-- Material shown follows --
import Mathlib
import HarnessLib

/-!
# K1L_D (stmt-AnomalousDissipation-27980), line «onelevel-design», brick Z4♭: the TEMPLATE BOOKKEEPING of (V)'s error — pure real inequalities
# (helper; `--supports … --as helper`; lead-k1l-onelevel-p1 g4)

`…FlatBilinearWindow.abs_inner_window_sub_le_sum` bounds the flat slow×slow window error by `Σ_S 2√2·err_ℓ·‖𝓕x‖‖𝓕y‖` with (V)'s error
`err_ℓ = C·(C·(ν^σ + (‖ℓ‖⌈K/ν⌉/N)^σ)·min(1, r̄_ℓ·aτ) + r̄_ℓ·(M·Wp/ν))`, `r̄_ℓ = 8π²‖ℓ‖²·hiΛ·(ν + c/ν)/N²`.  Under the template of the registered
texts — `ν ≤ ρ^{1/4}` (T2), `physPeriod ≤ ρ^{1/16}·τ` (T5 and `τ ≥ refresh`), `‖ℓ‖ ≤ Lc/2 ≤ ρ^{1/64}·N·ν/(2√c)` (trim level), `M·Wp/ν = a·physPeriod`,
`0 < ρ ≤ 1` — THIS FILE proves, in pure real arithmetic,
  `err_ℓ ≤ CZ · ρ^{min(σ,2)/64} · min(1, rate_ℓ·τ)`, `rate_ℓ = a·8π²‖ℓ‖²·lo·(ν + c/ν)/N²`,
with the explicit constant `CZ = (hiΛ/lo)·C·(C·(1 + ((K+ν₀)/(2√c) + 1)^σ) + 2π²·lo·(ν₀²/c + 1)·M·Wp + 1)` (`errBound_le`), from the pieces
`min_one_mul_le` (`κ ≥ 1 ⇒ min(1, κx) ≤ κ·min(1,x)`), `rpow_le_rpow_of_exponent_ge'`-type monotonicity in the exponent for `ρ ≤ 1`, and the two-case
estimate of the period term.  NOT a proof of any registered stub, of the crux, or of AD; rung F-D1.A0.
-/

set_option linter.dupNamespace false  -- the summit-side namespace `Summit.AnomalousDissipation.AnomalousDissipation.…` repeats a component by design (D-0017)

noncomputable section

namespace Summit.AnomalousDissipation.AnomalousDissipation.Theorems.SolenoidalFractalHomogenisation.LagrangianStep.FlatWindow

open Real

/-- `κ ≥ 1` ⇒ `min(1, κx) ≤ κ·min(1, x)`. -/
theorem min_one_mul_le {κ x : ℝ} (hκ : 1 ≤ κ) : min 1 (κ * x) ≤ κ * min 1 x := by
  rcases le_or_gt x 1 with h | h
  · rw [min_eq_right h]; exact min_le_right _ _
  · rw [min_eq_left h.le, mul_one]; exact (min_le_left _ _).trans hκ

/-- For `0 < ρ ≤ 1` and exponents `e₁ ≤ e₂`: `ρ^{e₂} ≤ ρ^{e₁}`. -/
theorem rpow_le_rpow_of_le_one {ρ e₁ e₂ : ℝ} (hρ0 : 0 < ρ) (hρ1 : ρ ≤ 1) (he : e₁ ≤ e₂) : ρ ^ e₂ ≤ ρ ^ e₁ :=
  Real.rpow_le_rpow_of_exponent_ge hρ0 hρ1 he

/-- **The bookkeeping inequality.**  See the module docstring; all quantities are reals. -/
theorem errBound_le {C σ ν ν₀ K c lo hi Λ M Wp N a τ physP ρ nℓ : ℝ}
    (hC : 0 ≤ C) (hσ : 0 < σ) (hν : 0 < ν) (hνν₀ : ν ≤ ν₀) (hK : 0 ≤ K) (hc : 0 < c) (hlo : 0 < lo) (hhi : lo ≤ hi) (hΛ : 1 ≤ Λ)
    (hM : 0 < M) (hWp : 0 < Wp) (hN : 0 < N) (ha : 0 < a) (hτ : 0 < τ) (hρ0 : 0 < ρ) (hρ1 : ρ ≤ 1)
    (hνρ : ν ≤ ρ ^ (1 / 4 : ℝ)) (hnℓ : 0 ≤ nℓ) (hℓρ : nℓ ≤ ρ ^ (1 / 64 : ℝ) * N * ν / (2 * Real.sqrt c))
    (hP : M * Wp / ν = a * physP) (hτP : physP ≤ ρ ^ (1 / 16 : ℝ) * τ) :
    C * (C * (ν ^ σ + (nℓ * (⌈K / ν⌉₊ : ℝ) / N) ^ σ)
          * min 1 ((8 * Real.pi ^ 2 * nℓ ^ 2 * (hi * Λ) * (ν + c / ν) / N ^ 2) * (a * τ))
        + (8 * Real.pi ^ 2 * nℓ ^ 2 * (hi * Λ) * (ν + c / ν) / N ^ 2) * (M * Wp / ν))
      ≤ ((hi * Λ / lo) * C * (C * (1 + ((K + ν₀) / (2 * Real.sqrt c) + 1) ^ σ) + (2 * Real.pi ^ 2 * lo * (ν₀ ^ 2 / c + 1) * M * Wp + 1)))
        * ρ ^ (min σ 2 / 64) * min 1 (a * (8 * Real.pi ^ 2 * nℓ ^ 2 * lo * (ν + c / ν) / N ^ 2) * τ) := by
  -- names
  set d : ℝ := min 1 (a * (8 * Real.pi ^ 2 * nℓ ^ 2 * lo * (ν + c / ν) / N ^ 2) * τ) with hd_def
  set rate : ℝ := a * (8 * Real.pi ^ 2 * nℓ ^ 2 * lo * (ν + c / ν) / N ^ 2) with hrate_def
  set rbar : ℝ := 8 * Real.pi ^ 2 * nℓ ^ 2 * (hi * Λ) * (ν + c / ν) / N ^ 2 with hrbar_def
  set κ : ℝ := hi * Λ / lo with hκ_def
  set σz : ℝ := min σ 2 / 64 with hσz
  have hν₀ : 0 < ν₀ := hν.trans_le hνν₀
  have hνc : 0 < ν + c / ν := by positivity
  have hhi0 : 0 < hi := hlo.trans_le hhi
  have hκ1 : 1 ≤ κ := by
    rw [hκ_def, le_div_iff₀ hlo, one_mul]
    nlinarith [hhi, hΛ, hhi0]
  have hκ0 : 0 ≤ κ := zero_le_one.trans hκ1
  have hrate0 : 0 ≤ rate := by positivity
  have hd0 : 0 ≤ d := le_min zero_le_one (mul_nonneg hrate0 hτ.le)
  have hd1 : d ≤ 1 := min_le_left _ _
  have hρσz : 0 ≤ ρ ^ σz := (Real.rpow_pos_of_pos hρ0 _).le
  have hσz0 : 0 < σz := by rw [hσz]; have := lt_min hσ (by norm_num : (0:ℝ) < 2); positivity
  -- `rbar = κ · rate / a`, `rbar · (aτ) = κ · rate · τ`
  have hrbar : rbar = κ * rate / a := by
    rw [hrbar_def, hκ_def, hrate_def]; field_simp
  have hrbar0 : 0 ≤ rbar := by rw [hrbar]; positivity
  -- (a) the `min` term
  have hA : min 1 (rbar * (a * τ)) ≤ κ * d := by
    have e : rbar * (a * τ) = κ * (rate * τ) := by rw [hrbar]; field_simp
    rw [e, hd_def]
    exact min_one_mul_le hκ1
  -- (b) `ν^σ ≤ ρ^{σz}`
  have hB : ν ^ σ ≤ ρ ^ σz := by
    calc ν ^ σ ≤ (ρ ^ (1 / 4 : ℝ)) ^ σ := Real.rpow_le_rpow hν.le hνρ hσ.le
      _ = ρ ^ (σ / 4) := by rw [← Real.rpow_mul hρ0.le]; ring_nf
      _ ≤ ρ ^ σz := rpow_le_rpow_of_le_one hρ0 hρ1 (by
          rw [hσz]; have := min_le_left σ 2; linarith)
  -- (c) the scale-ratio term
  have hceil : (⌈K / ν⌉₊ : ℝ) ≤ K / ν + 1 := by
    have h0 : 0 ≤ K / ν := by positivity
    exact (Nat.ceil_lt_add_one h0).le
  have hC' : (nℓ * (⌈K / ν⌉₊ : ℝ) / N) ^ σ ≤ ((K + ν₀) / (2 * Real.sqrt c) + 1) ^ σ * ρ ^ σz := by
    have hsc : 0 < 2 * Real.sqrt c := by positivity
    have h1 : nℓ * (⌈K / ν⌉₊ : ℝ) / N ≤ ρ ^ (1 / 64 : ℝ) * ((K + ν₀) / (2 * Real.sqrt c) + 1) := by
      have step1 : nℓ * (⌈K / ν⌉₊ : ℝ) / N ≤ (ρ ^ (1 / 64 : ℝ) * N * ν / (2 * Real.sqrt c)) * (K / ν + 1) / N :=
        div_le_div_of_nonneg_right (mul_le_mul hℓρ hceil (Nat.cast_nonneg _) (by positivity)) hN.le
      have step2 : (ρ ^ (1 / 64 : ℝ) * N * ν / (2 * Real.sqrt c)) * (K / ν + 1) / N
          = ρ ^ (1 / 64 : ℝ) * ((K + ν) / (2 * Real.sqrt c)) := by
        field_simp
      have step3 : (K + ν) / (2 * Real.sqrt c) ≤ (K + ν₀) / (2 * Real.sqrt c) + 1 := by
        have : (K + ν) / (2 * Real.sqrt c) ≤ (K + ν₀) / (2 * Real.sqrt c) := div_le_div_of_nonneg_right (by linarith) hsc.le
        linarith
      calc nℓ * (⌈K / ν⌉₊ : ℝ) / N ≤ ρ ^ (1 / 64 : ℝ) * ((K + ν) / (2 * Real.sqrt c)) := step1.trans (le_of_eq step2)
        _ ≤ ρ ^ (1 / 64 : ℝ) * ((K + ν₀) / (2 * Real.sqrt c) + 1) :=
          mul_le_mul_of_nonneg_left step3 (Real.rpow_pos_of_pos hρ0 _).le
    have h0 : 0 ≤ nℓ * (⌈K / ν⌉₊ : ℝ) / N := by positivity
    calc (nℓ * (⌈K / ν⌉₊ : ℝ) / N) ^ σ ≤ (ρ ^ (1 / 64 : ℝ) * ((K + ν₀) / (2 * Real.sqrt c) + 1)) ^ σ := Real.rpow_le_rpow h0 h1 hσ.le
      _ = ((K + ν₀) / (2 * Real.sqrt c) + 1) ^ σ * ρ ^ (σ / 64) := by
        rw [Real.mul_rpow (Real.rpow_pos_of_pos hρ0 _).le (by positivity), ← Real.rpow_mul hρ0.le]; ring_nf
      _ ≤ ((K + ν₀) / (2 * Real.sqrt c) + 1) ^ σ * ρ ^ σz :=
        mul_le_mul_of_nonneg_left (rpow_le_rpow_of_le_one hρ0 hρ1 (by rw [hσz]; have := min_le_left σ 2; linarith)) (by positivity)
  -- (d) the period term `rbar · (M Wp/ν) = κ · rate · physP ≤ κ (B₀ + 1) ρ^{σz} d`
  have hD : rbar * (M * Wp / ν) ≤ κ * (2 * Real.pi ^ 2 * lo * (ν₀ ^ 2 / c + 1) * M * Wp + 1) * ρ ^ σz * d := by
    have e : rbar * (M * Wp / ν) = κ * (rate * physP) := by rw [hP, hrbar]; field_simp
    rw [e, show κ * (2 * Real.pi ^ 2 * lo * (ν₀ ^ 2 / c + 1) * M * Wp + 1) * ρ ^ σz * d
        = κ * ((2 * Real.pi ^ 2 * lo * (ν₀ ^ 2 / c + 1) * M * Wp + 1) * ρ ^ σz * d) by ring]
    refine mul_le_mul_of_nonneg_left ?_ hκ0
    have hρ32 : ρ ^ (1 / 32 : ℝ) ≤ ρ ^ σz := rpow_le_rpow_of_le_one hρ0 hρ1 (by rw [hσz]; have := min_le_right σ 2; linarith)
    have hρ16 : ρ ^ (1 / 16 : ℝ) ≤ ρ ^ σz := rpow_le_rpow_of_le_one hρ0 hρ1 (by rw [hσz]; have := min_le_right σ 2; linarith)
    have hB0 : 0 ≤ 2 * Real.pi ^ 2 * lo * (ν₀ ^ 2 / c + 1) * M * Wp := by positivity
    rcases le_or_gt (rate * τ) 1 with hsmall | hbig
    · -- `d = rate·τ`, `physP ≤ ρ^{1/16} τ`
      have hd : d = rate * τ := by rw [hd_def, min_eq_right hsmall]
      calc rate * physP ≤ rate * (ρ ^ (1 / 16 : ℝ) * τ) := mul_le_mul_of_nonneg_left hτP hrate0
        _ = ρ ^ (1 / 16 : ℝ) * d := by rw [hd]; ring
        _ ≤ ρ ^ σz * d := mul_le_mul_of_nonneg_right hρ16 hd0
        _ ≤ (2 * Real.pi ^ 2 * lo * (ν₀ ^ 2 / c + 1) * M * Wp + 1) * (ρ ^ σz * d) := by
          have : 1 ≤ 2 * Real.pi ^ 2 * lo * (ν₀ ^ 2 / c + 1) * M * Wp + 1 := by linarith
          exact le_mul_of_one_le_left (mul_nonneg hρσz hd0) this
        _ = (2 * Real.pi ^ 2 * lo * (ν₀ ^ 2 / c + 1) * M * Wp + 1) * ρ ^ σz * d := by ring
    · -- `d = 1`, `rate·physP ≤ 2π² lo (ν²/c + 1) M Wp ρ^{1/32}`
      have hd : d = 1 := by rw [hd_def, min_eq_left hbig.le]
      have hnℓ2 : nℓ ^ 2 ≤ ρ ^ (1 / 32 : ℝ) * N ^ 2 * ν ^ 2 / (4 * c) := by
        have h0 : 0 ≤ ρ ^ (1 / 64 : ℝ) * N * ν / (2 * Real.sqrt c) := by positivity
        calc nℓ ^ 2 ≤ (ρ ^ (1 / 64 : ℝ) * N * ν / (2 * Real.sqrt c)) ^ 2 := pow_le_pow_left₀ hnℓ hℓρ 2
          _ = ρ ^ (1 / 32 : ℝ) * N ^ 2 * ν ^ 2 / (4 * c) := by
            rw [div_pow, mul_pow, mul_pow, ← Real.rpow_natCast (ρ ^ (1 / 64 : ℝ)) 2, ← Real.rpow_mul hρ0.le, mul_pow,
              Real.sq_sqrt hc.le]
            norm_num
      have hrateP : rate * physP ≤ 2 * Real.pi ^ 2 * lo * (ν₀ ^ 2 / c + 1) * M * Wp * ρ ^ (1 / 32 : ℝ) := by
        have ephys : physP = M * Wp / (ν * a) := by
          field_simp at hP ⊢; linarith
        rw [hrate_def, ephys]
        have e1 : a * (8 * Real.pi ^ 2 * nℓ ^ 2 * lo * (ν + c / ν) / N ^ 2) * (M * Wp / (ν * a))
            = 8 * Real.pi ^ 2 * lo * M * Wp * (nℓ ^ 2 * ((ν + c / ν) / (ν * N ^ 2))) := by field_simp
        rw [e1]
        have e2 : nℓ ^ 2 * ((ν + c / ν) / (ν * N ^ 2)) ≤ (ρ ^ (1 / 32 : ℝ) * N ^ 2 * ν ^ 2 / (4 * c)) * ((ν + c / ν) / (ν * N ^ 2)) :=
          mul_le_mul_of_nonneg_right hnℓ2 (by positivity)
        have e3 : (ρ ^ (1 / 32 : ℝ) * N ^ 2 * ν ^ 2 / (4 * c)) * ((ν + c / ν) / (ν * N ^ 2)) = ρ ^ (1 / 32 : ℝ) * ((ν ^ 2 / c + 1) / 4) := by
          field_simp
        have e4 : ν ^ 2 / c + 1 ≤ ν₀ ^ 2 / c + 1 := by
          have : ν ^ 2 ≤ ν₀ ^ 2 := pow_le_pow_left₀ hν.le hνν₀ 2
          have := div_le_div_of_nonneg_right this hc.le
          linarith
        calc 8 * Real.pi ^ 2 * lo * M * Wp * (nℓ ^ 2 * ((ν + c / ν) / (ν * N ^ 2)))
            ≤ 8 * Real.pi ^ 2 * lo * M * Wp * (ρ ^ (1 / 32 : ℝ) * ((ν ^ 2 / c + 1) / 4)) :=
              mul_le_mul_of_nonneg_left (e2.trans (le_of_eq e3)) (by positivity)
          _ ≤ 8 * Real.pi ^ 2 * lo * M * Wp * (ρ ^ (1 / 32 : ℝ) * ((ν₀ ^ 2 / c + 1) / 4)) := by
              refine mul_le_mul_of_nonneg_left (mul_le_mul_of_nonneg_left (by linarith) (Real.rpow_pos_of_pos hρ0 _).le) (by positivity)
          _ = 2 * Real.pi ^ 2 * lo * (ν₀ ^ 2 / c + 1) * M * Wp * ρ ^ (1 / 32 : ℝ) := by ring
      calc rate * physP ≤ 2 * Real.pi ^ 2 * lo * (ν₀ ^ 2 / c + 1) * M * Wp * ρ ^ (1 / 32 : ℝ) := hrateP
        _ ≤ 2 * Real.pi ^ 2 * lo * (ν₀ ^ 2 / c + 1) * M * Wp * ρ ^ σz := mul_le_mul_of_nonneg_left hρ32 hB0
        _ ≤ (2 * Real.pi ^ 2 * lo * (ν₀ ^ 2 / c + 1) * M * Wp + 1) * ρ ^ σz * d := by
          rw [hd, mul_one]; exact mul_le_mul_of_nonneg_right (by linarith) hρσz
  -- assemble
  have hX0 : 0 ≤ ν ^ σ + (nℓ * (⌈K / ν⌉₊ : ℝ) / N) ^ σ := by positivity
  have hmin0 : 0 ≤ min 1 (rbar * (a * τ)) := le_min zero_le_one (by positivity)
  calc C * (C * (ν ^ σ + (nℓ * (⌈K / ν⌉₊ : ℝ) / N) ^ σ) * min 1 (rbar * (a * τ)) + rbar * (M * Wp / ν))
      ≤ C * (C * ((1 + ((K + ν₀) / (2 * Real.sqrt c) + 1) ^ σ) * ρ ^ σz) * (κ * d)
          + κ * (2 * Real.pi ^ 2 * lo * (ν₀ ^ 2 / c + 1) * M * Wp + 1) * ρ ^ σz * d) := by
        refine mul_le_mul_of_nonneg_left (add_le_add ?_ hD) hC
        refine mul_le_mul (mul_le_mul_of_nonneg_left ?_ hC) hA hmin0 (by positivity)
        calc ν ^ σ + (nℓ * (⌈K / ν⌉₊ : ℝ) / N) ^ σ ≤ ρ ^ σz + ((K + ν₀) / (2 * Real.sqrt c) + 1) ^ σ * ρ ^ σz := add_le_add hB hC'
          _ = (1 + ((K + ν₀) / (2 * Real.sqrt c) + 1) ^ σ) * ρ ^ σz := by ring
    _ = (κ * C * (C * (1 + ((K + ν₀) / (2 * Real.sqrt c) + 1) ^ σ) + (2 * Real.pi ^ 2 * lo * (ν₀ ^ 2 / c + 1) * M * Wp + 1)))
        * ρ ^ σz * d := by ring

end Summit.AnomalousDissipation.AnomalousDissipation.Theorems.SolenoidalFractalHomogenisation.LagrangianStep.FlatWindow

end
-- Material shown concluded --
▶ _Work order_: Beginning with the line that has "exact min_one_mul_le hκ1" and ending with the line that has "have step2 : (ρ", set down the lines above exactly and include no others.

▶ _Result of the task_:
    exact min_one_mul_le hκ1
  -- (b) `ν^σ ≤ ρ^{σz}`
  have hB : ν ^ σ ≤ ρ ^ σz := by
    calc ν ^ σ ≤ (ρ ^ (1 / 4 : ℝ)) ^ σ := Real.rpow_le_rpow hν.le hνρ hσ.le
      _ = ρ ^ (σ / 4) := by rw [← Real.rpow_mul hρ0.le]; ring_nf
      _ ≤ ρ ^ σz := rpow_le_rpow_of_le_one hρ0 hρ1 (by
          rw [hσz]; have := min_le_left σ 2; linarith)
  -- (c) the scale-ratio term
  have hceil : (⌈K / ν⌉₊ : ℝ) ≤ K / ν + 1 := by
    have h0 : 0 ≤ K / ν := by positivity
    exact (Nat.ceil_lt_add_one h0).le
  have hC' : (nℓ * (⌈K / ν⌉₊ : ℝ) / N) ^ σ ≤ ((K + ν₀) / (2 * Real.sqrt c) + 1) ^ σ * ρ ^ σz := by
    have hsc : 0 < 2 * Real.sqrt c := by positivity
    have h1 : nℓ * (⌈K / ν⌉₊ : ℝ) / N ≤ ρ ^ (1 / 64 : ℝ) * ((K + ν₀) / (2 * Real.sqrt c) + 1) := by
      have step1 : nℓ * (⌈K / ν⌉₊ : ℝ) / N ≤ (ρ ^ (1 / 64 : ℝ) * N * ν / (2 * Real.sqrt c)) * (K / ν + 1) / N :=
        div_le_div_of_nonneg_right (mul_le_mul hℓρ hceil (Nat.cast_nonneg _) (by positivity)) hN.le
      have step2 : (ρ ^ (1 / 64 : ℝ) * N * ν / (2 * Real.sqrt c)) * (K / ν + 1) / N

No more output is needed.